City in Cherokee County, Kansas

West Mineral is a city in Cherokee County, Kansas, United States. As of the 2020 census, the population of the city was 154. It is the home of Big Brutus, the second largest electric shovel in the world.

==History==
West Mineral was named from the coal mines found there. A post office was established in West Mineral in 1899.

==Geography==

According to the United States Census Bureau, the city has a total area of 0.34 sqmi, all land.

==Demographics==

Historical population
| Census | Pop. | Note | %± |
| 1910 | 1,770 |  | — |
| 1920 | 938 |  | −47.0% |
| 1930 | 491 |  | −47.7% |
| 1940 | 486 |  | −1.0% |
| 1950 | 349 |  | −28.2% |
| 1960 | 262 |  | −24.9% |
| 1970 | 232 |  | −11.5% |
| 1980 | 229 |  | −1.3% |
| 1990 | 226 |  | −1.3% |
| 2000 | 243 |  | 7.5% |
| 2010 | 185 |  | −23.9% |
| 2020 | 154 |  | −16.8% |
U.S. Decennial Census

===2010 census===
As of the census of 2010, there were 185 people, 81 households, and 49 families living in the city. The population density was 544.1 PD/sqmi. There were 95 housing units at an average density of 279.4 /sqmi. The racial makeup of the city was 93.5% White, 1.6% Native American, and 4.9% from two or more races. Hispanic or Latino of any race were 2.2% of the population.

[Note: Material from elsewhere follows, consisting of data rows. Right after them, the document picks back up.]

import Summits.HodgeConjecture.CorCM.KunnethDegreeOne
import Literature.NumberTheory.Automorphic.PicardCMUniverse
import Literature.AlgebraicGeometry.HodgeTheory.BettiUniverseAxioms
import Literature.AlgebraicGeometry.HodgeTheory.HodgeRiemannPolarizabilityProofs
import Literature.AlgebraicTopology.SingularHomology.CohomologyOfPoint
import HarnessLib

/-!
# COR-CM model layer (model-2): the top-degree trace is injective and `H⁰ = ℚ · 1` on the
# Picard–CM model universe (`Fact_trTopCM`, `Fact_unitH0` (iii))

Cell `pub-hodgecm2` (COR-CM), seat `model-2`; inputs of row Fg6 of `BINDER-OWNERS.md`.  The stage-1 package derives
F6 `Universe.Fact_weightDual` from `ModelAxioms` + N1 + F5 + the class-M facts `Fact_dimProd`, `Fact_trTopCM`,
`Fact_unitH0` (`HodgeCM/StubTree/WeightDualUnit.lean`, `Universe.weightDual_of_unitH0`).  This file proves the
variety-level content of the last two for the model of record (tree objects `PicardCM.Var`, `BettiUniverse.tr`,
`bettiOne`):

* `tr_top_injective` / `var_tr_top_injective`: `BettiUniverse.tr hX (2n)` is injective — `H^{2n}(X(ℂ); ℚ)` is a line
  (`finrank_rat_top`) and the tree's light trace is the coordinate functional of that line;
* `eq_smul_one_of_pathConnectedSpace_rat` / `var_coh_zero_eq_smul_one`: `H⁰(X(ℂ); ℚ) = ℚ · 1` for the (path
  connected) varieties of the universe.

The junction theorems `universeOf_fact_trTopCM`, `universeOf_fact_unitH0`, `universeOf_fact_weightDual` land with the
ports of the package files that DEFINE those facts (`StubTree/Qw8Monomial`, `StubTree/Qw8GysinDescentH0`,
`StubTree/WeightDualUnit`).
-/

noncomputable section

open CategoryTheory
open Literature.AlgebraicGeometry.Motives (bettiCohomology bettiOne IsSmoothProjective SchemeOver ComplexPoints)
open Literature.AlgebraicTopology.SingularHomology
open Literature.AlgebraicGeometry.ShimuraVarieties
open Literature.NumberTheory.Automorphic
open Literature.NumberTheory.Automorphic.PicardCM
open Literature.AlgebraicGeometry.HodgeTheory

namespace Summit.HodgeConjecture.CorCM.Model

/-! ### Scheme / space level -/

/-- **The top-degree trace is injective**: `H^{2n}(X(ℂ); ℚ)` is a line for `X` smooth projective of dimension `n`
(`finrank_rat_top`), and there `BettiUniverse.tr` is the coordinate functional along a basis vector of that line.
[cite: VoisinHodgeI2002, §5.3.2 Thm. 5.30] [cite: HatcherAT2002, §3.3 Thm. 3.26] -/
theorem tr_top_injective {n : ℕ} {X : SchemeOver ℂ} (hX : IsSmoothProjective n X) :
    Function.Injective (BettiUniverse.tr hX (2 * n)) := by
  have h1 : Module.finrank ℚ (bettiCohomology X (2 * n)) = 1 := finrank_rat_top hX
  rw [BettiUniverse.tr_of_finrank_eq_one hX h1]
  intro x y hxy
  refine (BettiUniverse.lineBasis hX (2 * n) h1).ext_elem fun i ↦ ?_
  obtain rfl : i = 0 := Subsingleton.elim _ _
  simpa only [Module.Basis.coord_apply] using hxy

/-- `H⁰(Y; ℚ) = ℚ · 1` for a path-connected space: every degree-`0` class is its value at a point times the unit
(`singularCohomologyZeroEquiv`). [cite: HatcherAT2002, §3.1 p. 199] -/
theorem eq_smul_one_of_pathConnectedSpace_rat {Y : Type} [TopologicalSpace Y] [PathConnectedSpace Y]
    (z : singularCohomology ℚ ℚ Y 0) :
    z = (singularCohomologyZeroEquiv ℚ ℚ Y z) • singularCohomology.one ℚ Y := by
  apply (singularCohomologyZeroEquiv ℚ ℚ Y).injective
  rw [map_smul, singularCohomology.one, singularCohomologyZeroEquiv_π,
    singularCochainComplex.cocyclesZeroEquiv_apply, singularCochainComplex.iCocycles_mk,
    cochainOne_apply, smul_eq_mul, mul_one]

/-! ### The model of record: every `PicardCM.Var` -/

/-- **`Fact_trTopCM` at variety level**: the top-degree trace of every variety of the Picard–CM universe is
injective. [cite: VoisinHodgeI2002, §5.3.2 Thm. 5.30] -/
theorem var_tr_top_injective (hU : BallQuotientUniformisedDatum) (h₃ : CMAbelianVarietyRealised) (v : Var) :
    Function.Injective (BettiUniverse.tr (Var.isSmoothProjective hU h₃ v) (2 * v.dim)) :=
  tr_top_injective (Var.isSmoothProjective hU h₃ v)

/-- **`Fact_unitH0` (iii) at variety level**: `H⁰(X(ℂ); ℚ) = ℚ · 1_X` for every variety of the Picard–CM universe
(`X(ℂ)` is path connected: `pathConnectedSpace_complexPoints`). [cite: HatcherAT2002, §3.1 p. 199] -/
theorem var_coh_zero_eq_smul_one (hU : BallQuotientUniformisedDatum) (h₃ : CMAbelianVarietyRealised) (v : Var)
    (e : Var.Coh hU h₃ v 0) : ∃ r : ℚ, e = r • bettiOne (Var.scheme hU h₃ v) := by
  haveI := pathConnectedSpace_complexPoints (Var.isSmoothProjective hU h₃ v)
  exact ⟨_, eq_smul_one_of_pathConnectedSpace_rat e⟩

end Summit.HodgeConjecture.CorCM.Model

There were 81 households, of which 30.9% had children under the age of 18 living with them, 44.4% were married couples living together, 9.9% had a female householder with no husband present, 6.2% had a male householder with no wife present, and 39.5% were non-families. 38.3% of all households were made up of individuals, and 14.8% had someone living alone who was 65 years of age or older. The average household size was 2.28 and the average family size was 2.96.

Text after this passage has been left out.